Troy Jones

Personal information
- Born: 26 June 1998 (age 28) Birmingham, West Midlands, England
- Weight: Light-heavyweight

Boxing career
- Stance: Orthodox

Boxing record
- Total fights: 15
- Wins: 13
- Win by KO: 6
- Losses: 2

= Troy Jones =

English boxer (born 1998)

Troy Jones (born 26 June 1998) is an English professional boxer. He is a former English light-heavyweight champion.

==Career==
Having started boxing aged seven and spending his amateur career fighting out of Solihull ABC, Jones made his professional debut on 16 October 2021, defeating Daniel Borisov on points in a four-round contest in Birmingham.
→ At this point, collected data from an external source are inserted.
open MeasureTheory
open Literature.MathematicalPhysics.QuantumFieldTheory.Balaban1983to89
open Literature.MathematicalPhysics.QuantumFieldTheory.Balaban1983to89.T3ContinuumYM3Torus
open Literature.MathematicalPhysics.QuantumFieldTheory.Balaban1983to89.T3UnitScaleTilt
open Literature.MathematicalPhysics.QuantumFieldTheory.Balaban1983to89.T3UnitLawDensityEML
open Literature.MathematicalPhysics.QuantumFieldTheory.Balaban1983to89.T3BareTailProfile
open Literature.MathematicalPhysics.QuantumFieldTheory.Balaban1983to89.T3ThresholdSmallness (sqrt_coupling_pos_le)
open Literature.MathematicalPhysics.QuantumFieldTheory.Balaban1983to89.T3Thresholds (coupling_le_one)
open Literature.MathematicalPhysics.QuantumFieldTheory.Balaban1983to89.T3AlphaInputsAC
open Literature.MathematicalPhysics.QuantumFieldTheory.Balaban1983to89.T3AlphaInputsACSchemas
open Literature.MathematicalPhysics.QuantumFieldTheory.Balaban1983to89.B10Eq38TorusDomains (toFine)
open Literature.MathematicalPhysics.QuantumFieldTheory.Balaban1983to89.T3RestrictedUnitDensity (resDensity integrable_resDensity)
open Literature.MathematicalPhysics.QuantumFieldTheory.Balaban1983to89.Missing (partitionFn measurable_plaqHol)
open Summit.QuantumFields.Balaban3D.Carriers (suGroupModel)
open Summit.QuantumFields.Balaban3D.Proofs.Primitives (AlphaConsts)
open Summit.QuantumFields.YangMills.Theorems
open Summit.QuantumFields.YangMills.Theorems.HistoryTailDensityTransfer (gibbsK_real_preimage_iter_eq)
open Summit.QuantumFields.YangMills.Theorems.HistoryTailSandwich (partitionFn_eq_integral_resDensity)
open Summit.QuantumFields.YangMills.Theorems.HistoryTailMechanismA (integral_mul_indicator_one_eq_setIntegral)
open Summit.QuantumFields.YangMills.Theorems.HistoryTailAlphaConsumer (setIntegral_div_integral_le_ae)

namespace Summit.QuantumFields.YangMills.Cruxes.HistoryTailL.BirthV5p3

open Classical

/-! ## §1 Registered stubs (sorries live ONLY here) -/

/-- STUB 2′ (XXL; OWNER RULING g17-№1 §C / g17-№2 (2); IN PRINT modulo Bałaban CMP 95–99/102 = NODE O's object at d = 3, run with the power-counting
profile as a PARAMETER) — BAŁABAN'S (α) INPUT ROWS HOLD FOR THE PINNED CARRIER AT EVERY SUFFICIENTLY LARGE PROFILE: for every admissible block size there are
thresholds `(b₁, p₁)` such that every profile `(b₀, p₀) ⪰ (b₁, p₁)` is the profile of SOME primitive-constants record `𝔠 : AlphaConsts L 2` (`𝔠.b₀ = b₀`,
`𝔠.p₀ = p₀`) with [7]-constants `a₀ a₁` bound with the record, whose v2 AC (α) rows `AlphaInputsT3AC.OfV2At F 𝔠 a₀ a₁` hold for every family with `F.L = L` —
★alpha-1's LANDED closed Prop `Theorems.AlphaInputsT3ACv2Rec L` (p481577) BY NAME.  SHARED verbatim with the `FluctuationComparisonRegPrL` (stmt-QuantumFields-19935)
skeleton v5h. [cite: Balaban1985UV3, Thm 1 p.257, (7) p.257 and Thm 2 p.272] -/
theorem stub_laneRecords :
    ∀ (L : ℕ), Odd L → 1 < L → Summit.QuantumFields.YangMills.Theorems.AlphaInputsT3ACv2Rec L := by
  sorry

/-- STUB 2″ (XL; the α-adapter of v5p at the record's OWN constants — OWNER RULING g17-№2 (2) / №3 ADDENDUM — re-typed as the lane's FLOOR-INDEPENDENT
deliverables at its CONCRETE v2 datum `OfV2At.dataT3c` / `lfDataT3c`): below a threshold `γ₂(L, 𝔠, a₀, a₁)` and with constants `CP, κZ` fixed with the record:
(a) `LargePSpec` — the large-field plaquettes of a region history lie in its regions `Λ_i` and are datum-large for the composite minimiser ((67) p.273);
(b) `SmallFactor71` — (70)–(71) p.273 for the composite minimiser; (c) `PintSize` at `CP` ((46) p.267); (d) `0 ≤ Zterm_j(h) ≤ κZ·Σ_{i<j} x_i·|Z_i(h)|`, `Z_i`
counted in level-`i` sites ((41) p.266).  None of (a)–(d) reads the history WEIGHTS, so they are insensitive to the trivial-mass floor (F-α1-3) and transfer
verbatim to the windowed datum. [cite: Balaban1985UV3, (41) p.266, (46) p.267 and (67)-(71) p.273] -/
theorem stub_alphaOfLaneFull :
    ∀ (L : ℕ), Odd L → 7 ≤ L →
      ∀ (𝔠 : AlphaConsts L (suGroupModel 2).N) (a₀ a₁ : ℝ), 0 < a₀ → 0 < a₁ → 𝔠.B₃ * a₁ ≤ a₀ →
        ∃ (γ₂ CP κZ : ℝ), 0 < γ₂ ∧ 0 ≤ CP ∧ 0 ≤ κZ ∧
          ∀ (F : T3Family) (hF : F.L = L) (h : AlphaInputsT3AC.OfV2At F (hF ▸ 𝔠) a₀ a₁)
            (hc : 0 < a₀ ∧ 0 < a₁ ∧ (hF ▸ 𝔠).B₃ * a₁ ≤ a₀) (γ : ℝ) (hγ : 0 < γ) (hγ1 : γ ≤ (min (hF ▸ 𝔠).gamma0 1) ^ 2)
            (π : AlphaInputsT3AC.PolymerT3 F), γ ≤ γ₂ →
            LargePSpec (h.dataT3c hc γ hγ hγ1 π) (h.lfDataT3c hc γ hγ hγ1 π) (hF ▸ 𝔠).b₀ (hF ▸ 𝔠).p₀ ∧
            SmallFactor71 (h.dataT3c hc γ hγ hγ1 π) (h.lfDataT3c hc γ hγ hγ1 π) (hF ▸ 𝔠).b₀ (hF ▸ 𝔠).p₀ ∧
            PintSize (h.dataT3c hc γ hγ hγ1 π) (hF ▸ 𝔠).b₀ (hF ▸ 𝔠).p₀ CP ∧
            (∀ (K j : ℕ) (r : (h.lfDataT3c hc γ hγ hγ1 π).Reg K j) (v : (i : Fin j) → GaugeField (F.P K) i (Matrix.specialUnitaryGroup (Fin 2) ℂ)),
              j ≤ K →
                0 ≤ (h.dataT3c hc γ hγ hγ1 π).Zterm K j ((h.lfDataT3c hc γ hγ hγ1 π).assemble K j r v) ∧
                (h.dataT3c hc γ hγ hγ1 π).Zterm K j ((h.lfDataT3c hc γ hγ hγ1 π).assemble K j r v) ≤
                  κZ * ∑ i ∈ Finset.range j,
                    (1 + Real.log (Real.sqrt (γ * ((F.L : ℝ)⁻¹) ^ (K - i)))⁻¹) *
                      (({y : Site (F.P K) i | toFine i y ∉ (h.dataT3c hc γ hγ hγ1 π).Ω K j
                          ((h.lfDataT3c hc γ hγ hγ1 π).assemble K j r v) (i + 1)} : Set (Site (F.P K) i)).ncard : ℝ)) := by
  sorry

/-- STUB 2‴ (M–L given the lane's RULING g17-№1 §D(1) task; lead finding F-g3-2) — **THE WINDOWED TRIVIAL WEIGHT**.  The concrete datum's trivial region
history carries the FLOORED mass `≥ 1` at every datum (`lfDataT3c_one_le_wt_trivReg`), so `up_{dataT3c}` charges the large-plaquette events off the charged
window, where no (α) row controls the minimiser: no numerator bound on `up_{dataT3c}` is dischargeable.  Print's trivial weight is the characteristic function
`χ_j` of (40)–(41) p.266.  THIS STUB asks the lane for exactly that repair, typed TODAY against the current objects: a non-negative trivial weight `wt′_j(W)`,
(i) supported (a.e. in `W`) in the admissible = charged window of the trivial history, (ii) integrable with `∫ wt′_j ≤ 2`, (iii) the non-trivial masses of
`lfDataT3c` supported (a.e.) on their admissible pairs, and (iv) the upper inductive inequality (41′) a.e. + integrability for the majorant assembled from
`wt′` and the NON-TRIVIAL masses of `lfDataT3c` — i.e. for the datum `dataT3c` with its history functional `LF` replaced by
`Φ ↦ wt′_j(W)·e^{Φ(triv)} + Σ_{r ≠ triv} m_j(r, W)·e^{Φ(r)}` (structure update inline; all other fields — regions, minimiser, `mainT`, `Pint`, `Zterm`, `χ`,
`low`, `Rm` — unchanged).  Delivered by the windowed floor `m_j(triv, W) := max(𝟙_window(W), T[w·m](W))` and the re-run of the (55)/(57) step with it
(`Bound55Tower.lower57_le_upper55` needs `m(triv) ≥ 1` only where (47)'s `χ` lives).  The ∃-witness feeds ONLY pinned consumers (4a fixes the non-trivial
masses, 4b the minorant), so no weight dial opens. [cite: Balaban1985UV3, (40)-(41) p.266 and (47) p.267] -/
theorem stub_windowedTrivialWeight :
    ∀ (L : ℕ), Odd L → 7 ≤ L →
      ∀ (𝔠 : AlphaConsts L (suGroupModel 2).N) (a₀ a₁ : ℝ), 0 < a₀ → 0 < a₁ → 𝔠.B₃ * a₁ ≤ a₀ →
        ∃ γw : ℝ, 0 < γw ∧
          ∀ (F : T3Family) (hF : F.L = L) (h : AlphaInputsT3AC.OfV2At F (hF ▸ 𝔠) a₀ a₁)
            (hc : 0 < a₀ ∧ 0 < a₁ ∧ (hF ▸ 𝔠).B₃ * a₁ ≤ a₀) (γ : ℝ) (hγ : 0 < γ) (hγ1 : γ ≤ (min (hF ▸ 𝔠).gamma0 1) ^ 2)
            (π : AlphaInputsT3AC.PolymerT3 F), γ ≤ γw →
            ∃ wt' : (K j : ℕ) → GaugeField (F.P K) j (Matrix.specialUnitaryGroup (Fin 2) ℂ) → ℝ,
              (∀ K j Wf, 0 ≤ wt' K j Wf) ∧
              (∀ (K j : ℕ), j ≤ K → ∀ᵐ Wf ∂fieldMeasure (F.P K) j (Matrix.specialUnitaryGroup (Fin 2) ℂ),
                wt' K j Wf ≠ 0 → (h.dataT3c hc γ hγ hγ1 π).Adm K j (Summit.QuantumFields.Balaban3D.Carriers.Hist.triv (F.P K) j) Wf) ∧
              (∀ (K j : ℕ), j ≤ K →
                Integrable (wt' K j) (fieldMeasure (F.P K) j (Matrix.specialUnitaryGroup (Fin 2) ℂ)) ∧
                ∫ Wf, wt' K j Wf ∂fieldMeasure (F.P K) j (Matrix.specialUnitaryGroup (Fin 2) ℂ) ≤ 2) ∧
              (∀ (K j : ℕ) (r : (h.lfDataT3c hc γ hγ hγ1 π).Reg K j) (v : (i : Fin j) → GaugeField (F.P K) i (Matrix.specialUnitaryGroup (Fin 2) ℂ)),
                j ≤ K → r ≠ (h.lfDataT3c hc γ hγ hγ1 π).trivReg K j →
                  ∀ᵐ Wf ∂fieldMeasure (F.P K) j (Matrix.specialUnitaryGroup (Fin 2) ℂ),
                    (h.lfDataT3c hc γ hγ hγ1 π).wt K j r v Wf ≠ 0 →
                      (h.dataT3c hc γ hγ hγ1 π).Adm K j ((h.lfDataT3c hc γ hγ hγ1 π).assemble K j r v) Wf) ∧
              (∀ (K j : ℕ), j ≤ K →
                Ineq41AE ({ h.dataT3c hc γ hγ hγ1 π with
                    LF := fun K j Wf Φ => wt' K j Wf * Real.exp (Φ (Summit.QuantumFields.Balaban3D.Carriers.Hist.triv (F.P K) j)) +
                      ∑ r ∈ Finset.univ.erase (Summit.QuantumFields.Balaban3D.Carriers.Hist.triv (F.P K) j),
                        (h.lfDataT3c hc γ hγ hγ1 π).wt K j r (fun _ => 1) Wf * Real.exp (Φ r) } : AlphaDataT3 F γ) K j ∧
                Integrable (AlphaDataT3.up ({ h.dataT3c hc γ hγ hγ1 π with
                    LF := fun K j Wf Φ => wt' K j Wf * Real.exp (Φ (Summit.QuantumFields.Balaban3D.Carriers.Hist.triv (F.P K) j)) +
                      ∑ r ∈ Finset.univ.erase (Summit.QuantumFields.Balaban3D.Carriers.Hist.triv (F.P K) j),
                        (h.lfDataT3c hc γ hγ hγ1 π).wt K j r (fun _ => 1) Wf * Real.exp (Φ r) } : AlphaDataT3 F γ) K j)
                  (fieldMeasure (F.P K) j (Matrix.specialUnitaryGroup (Fin 2) ℂ))) := by
  sorry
Unbeaten in his first 10 pro-fights, he faced Leon Willings for the vacant English light-heavyweight title at the Eastside Rooms in Birmingham on 17 August 2024. Jones won by unanimous decision.

He made a successful first defense of his title against Michael Stephenson at Resorts World Arena in Birmingham on 30 November 2024, winning via unanimous decision despite having a point deducted for illegal use of the shoulder.

Jones faced Ezra Taylor for the vacant WBA Continental Gold light-heavyweight title at Nottingham Arena on 10 May 2025. He lost via unanimous decision.

He was scheduled to challenge IBF Intercontinental and WBO International light-heavyweight champion Daniel Lapin at Co-op Live Arena in Manchester on 1 November 2025. However, Lapin withdrew from the fight due to injury with Liam Cameron stepping in as Jones' new opponent. Jones lost by unanimous decision.